1. Wanneer moet je naar het ziekenhuis komen? 1.1 Bij regelmatige pijnlijke contracties of weeën Voorweeën zijn onregelmatig van aard en doen weinig pijn. Indien je voorweeën hebt, moet je nog niet naar het ziekenhuis komen. Je kan dan eventueel in bad gaan, waardoor de voorweeën vaak minderen of je kan even rusten in de zetel/bed. Een ‘echte’ wee komt op en trekt weer weg, dan heb je enkele minuten rust tot de volgende wee opkomt. Echte weeën komen regelmatig en doen meer pijn als voorweeën. Deze weeën gaan ook niet over als je in bad gaat of als je gaat rusten. Indien de weeën een uur aan een stuk om de vijf minuten doorkomen, is de arbeid waarschijnlijk begonnen en mag je naar het ziekenhuis komen. Het is vaak erg moeilijk om een onderscheid te maken tussen voorweeën en echte weeën. Wanneer je twijfelt of je al dan niet naar het ziekenhuis moet komen, kan je altijd even naar de vroedvrouw bellen om je weeën te bespreken. 1.2 Vruchtwaterverlies Indien je vruchtwaterverlies hebt, moet je naar het ziekenhuis komen. Je mag nog rustig de tijd nemen om je spullen klaar te zetten en je wat op te frissen. Vruchtwaterverlies gaat niet steeds gepaard met weeën. Het is dus mogelijk dat eerst je water breekt en dat de weeën dan nog een tijdje uitblijven. 1.3 Bloedverlies Indien je helderrood bloedverlies hebt, moet je steeds op controle komen in de verloskamer. Bij het verliezen van de slijmprop moet je niet naar het ziekenhuis komen. In de slijmprop kan ook wat bloed aanwezig zijn, dit is normaal. 1.4 Op doktersadvies Indien er twijfels zijn of bij ongerustheid: neem dan zeker contact op met de kraamafdeling via het nummer: 011 71 53 10.

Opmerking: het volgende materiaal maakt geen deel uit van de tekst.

/-- **Narrow runs are free** (the birth line's `stub_narrowIsFree`, verbatim statement): along a run
all of whose states are isolated of multiplicity `p`, of cleaned order `p` and with `dL = 1`, every
centre is off the strict transform of the previous exceptional divisor:
`i (m+1) = i m ∨ t (m+1) (i m) ≠ 0`. [cite: CossartJannsenSaito2020, Cor. 6.37] -/
theorem nrd_narrowIsFree :
  ∀ p : ℕ, p.Prime → ∀ n : ℕ, 0 < n → ∀ (κ : Type) [Field κ] [CharP κ p] [PerfectField κ]
    (c₀ : (Fin n → ℕ) → κ) (i : ℕ → Fin n) (t : ℕ → Fin n → κ),
    let clean : ((Fin n → ℕ) → κ) → ((Fin n → ℕ) → κ) := fun c A => @ite κ (∀ j, p ∣ A j) (Classical.dec _) 0 (c A);
    let bl : Fin n → ((Fin n → ℕ) → κ) → ((Fin n → ℕ) → κ) := fun i c B => @ite κ (Finset.sum (Finset.univ.erase i) (fun j => B j) ≤ B i) (Classical.dec _) (c (Function.update B i (B i - Finset.sum (Finset.univ.erase i) (fun j => B j)))) 0;
    let ord : ((Fin n → ℕ) → κ) → ℕ := fun c => sInf {m : ℕ | ∃ A, c A ≠ 0 ∧ m = Finset.sum Finset.univ (fun j => A j)};
    let dv : Fin n → ℕ → ((Fin n → ℕ) → κ) → ((Fin n → ℕ) → κ) := fun i s c B => c (Function.update B i (B i + s));
    let tr : Fin n → (Fin n → κ) → ℕ → ((Fin n → ℕ) → κ) → ((Fin n → ℕ) → κ) := fun i τ s c B => Finset.sum (Fintype.piFinset (fun _ : Fin n => Finset.range (B i + s + 1))) (fun D => @ite κ (D i = 0) (Classical.dec _) (c (B + D) * Finset.prod (Finset.univ.erase i) (fun j => ((Nat.choose (B j + D j) (B j) : ℕ) : κ) * τ j ^ (D j))) 0);
    let step : Fin n → (Fin n → κ) → ((Fin n → ℕ) → κ) → ((Fin n → ℕ) → κ) := fun i τ c => clean (tr i τ (@ite ℕ (p ≤ ord (clean c)) (Classical.dec _) p 0) (dv i (@ite ℕ (p ≤ ord (clean c)) (Classical.dec _) p 0) (bl i (clean c))));
    let run : ((Fin n → ℕ) → κ) → (ℕ → Fin n) → (ℕ → Fin n → κ) → ℕ → ((Fin n → ℕ) → κ) := fun c₀ i t m => @Nat.rec (fun _ => (Fin n → ℕ) → κ) c₀ (fun m c => step (i m) (t m) c) m;
    let ser : ((Fin n → ℕ) → κ) → MvPowerSeries (Fin n) κ := fun c => show MvPowerSeries (Fin n) κ from fun A : Fin n →₀ ℕ => clean c ⇑A;
    let pd : Fin n → MvPowerSeries (Fin n) κ → MvPowerSeries (Fin n) κ := fun i f => show MvPowerSeries (Fin n) κ from fun A : Fin n →₀ ℕ => ((A i + 1 : ℕ) : κ) * f (A + Finsupp.single i 1);
    let jac : ((Fin n → ℕ) → κ) → Ideal (MvPowerSeries (Fin n) κ) := fun c => Ideal.span (Set.range (fun i => pd i (ser c)));
    let Isol : ((Fin n → ℕ) → κ) → Prop := fun c => Module.Finite κ (MvPowerSeries (Fin n) κ ⧸ jac c);
    let MultP : ((Fin n → ℕ) → κ) → Prop := fun c => (∃ A, clean c A ≠ 0) ∧ ∀ A, clean c A ≠ 0 → p ≤ Finset.sum Finset.univ (fun j => A j);
    let OrdP : ((Fin n → ℕ) → κ) → Prop := fun c => ∃ A, clean c A ≠ 0 ∧ Finset.sum Finset.univ (fun j => A j) = p;
    let cone : ((Fin n → ℕ) → κ) → MvPolynomial (Fin n) κ := fun c => Finset.sum (Fintype.piFinset (fun _ : Fin n => Finset.range (p + 1))) (fun A => @ite (MvPolynomial (Fin n) κ) (Finset.sum Finset.univ (fun j => A j) = p) (Classical.dec _) (MvPolynomial.monomial (Finsupp.equivFunOnFinite.symm A) (clean c A)) 0);
    let Linv : ((Fin n → ℕ) → κ) → Set (Fin n → κ) := fun c => {w : Fin n → κ | MvPolynomial.aeval (fun j : Fin n => (MvPolynomial.X (some j) : MvPolynomial (Option (Fin n)) κ) + MvPolynomial.C (w j) * MvPolynomial.X none) (cone c) = MvPolynomial.rename some (cone c) + MvPolynomial.C (MvPolynomial.eval w (cone c)) * (MvPolynomial.X none) ^ p};
    let dL : ((Fin n → ℕ) → κ) → ℕ := fun c => Module.finrank κ (Submodule.span κ (Linv c));
    (∀ m, Isol (run c₀ i t m) ∧ MultP (run c₀ i t m)) →
    (∀ m, OrdP (run c₀ i t m) ∧ dL (run c₀ i t m) = 1) →
    ∀ m, i (m + 1) = i m ∨ t (m + 1) (i m) ≠ 0 := by
  intro p hp n hn κ _ _ _ c₀ i t clean bl ord dv tr step run ser pd jac Isol MultP OrdP cone Linv dL
    hall hnar m
  by_contra hcon
  have hne : i (m + 1) ≠ i m := fun h => hcon (Or.inl h)
  have ht : t (m + 1) (i m) = 0 := by_contra fun h => hcon (Or.inr h)
  have hv0 : Function.update (t m) (i m) 1 ∈ Linv (run c₀ i t m) :=
    nrd_nearInvariant p hp n hn κ (run c₀ i t m) (i m) (t m) (hall m).2 (hall (m + 1)).2
  have hv1 : Function.update (t (m + 1)) (i (m + 1)) 1 ∈ Linv (run c₀ i t (m + 1)) :=
    nrd_nearInvariant p hp n hn κ (run c₀ i t (m + 1)) (i (m + 1)) (t (m + 1)) (hall (m + 1)).2 (hall (m + 1 + 1)).2
  have hw : Function.update (t (m + 1)) (i (m + 1)) 1 = 0 :=
    nrd_transversal p hp n hn κ (run c₀ i t m) (i m) (t m) (hall m).2 hv0 (hnar m).2 _ hv1
      (by rw [Function.update_of_ne hne.symm]; exact ht)
  have h1 : Function.update (t (m + 1)) (i (m + 1)) (1 : κ) (i (m + 1)) = 0 := by
    rw [hw]; rfl
  simp at h1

2. Wat moet je meenemen naar het ziekenhuis? 2.1 Administratief • identiteitskaart • bloedgroepkaart • moederboekje • eventueel trouwboekje of erkenning (nodig voor geboorteaangifte) 2.2 Voor jezelf • Verloskamer : o een ruim zittend nachthemd of T- shirt o babykleedjes (body + kruippakje) o handdoek, washandje, zeep, ruim ondergoed, pantoffels o voor zwangeren die gebruik willen maken van het weeënbad; een grote handdoek en een badjas o eventueel geneesmiddelen die je gebruikt o muziek/massageolie o banaan, koek, druivensuiker, sportdrank o lippenbalsem o bril/contactlenzen o fototoestel o lectuur/gezelschapsspel/IPAD (Vermindert de betrokkenheid en de intimiteit in een belangrijke fase van het leven)
• Kraamafdeling o nachtkleding , ondergoed (eventueel borstvoedingsbh), pantoffels o gemakkelijke kledij voor overdag o toiletgerief, washandjes, handdoeken o eventueel geneesmiddelen die u gebruikt o een borstvoedingskussen is aanwezig op de kamer 2.3
Voor je baby • verzorgingsproducten voor de baby kan je tegen een zeer gunstige prijs aankopen in het ziekenhuis. • pampers worden gratis ter beschikking gesteld tijdens het verblijf op onze kraamafdeling. • pyjama’s of kruippakjes • hemdjes of body’s • slabbetjes • handdoeken en washandjes • eventueel handschoentjes, sokjes en mutsjes • om naar huis te gaan: aangepaste kledij en vervoermiddel
3. Opname: verloskamer
Van 07u00 tot 21u00 kan je binnen via de hoofdingang van het ziekenhuis. Je mag dan rechtstreeks naar de kraamafdeling komen. Na 21u00 en voor 07u00 meld je je best aan op de dienst spoedgevallen. Bij aankomst gaat de vroedvrouw je meenemen naar de verloskamer en naargelang je klachten haar zorgen uitvoeren.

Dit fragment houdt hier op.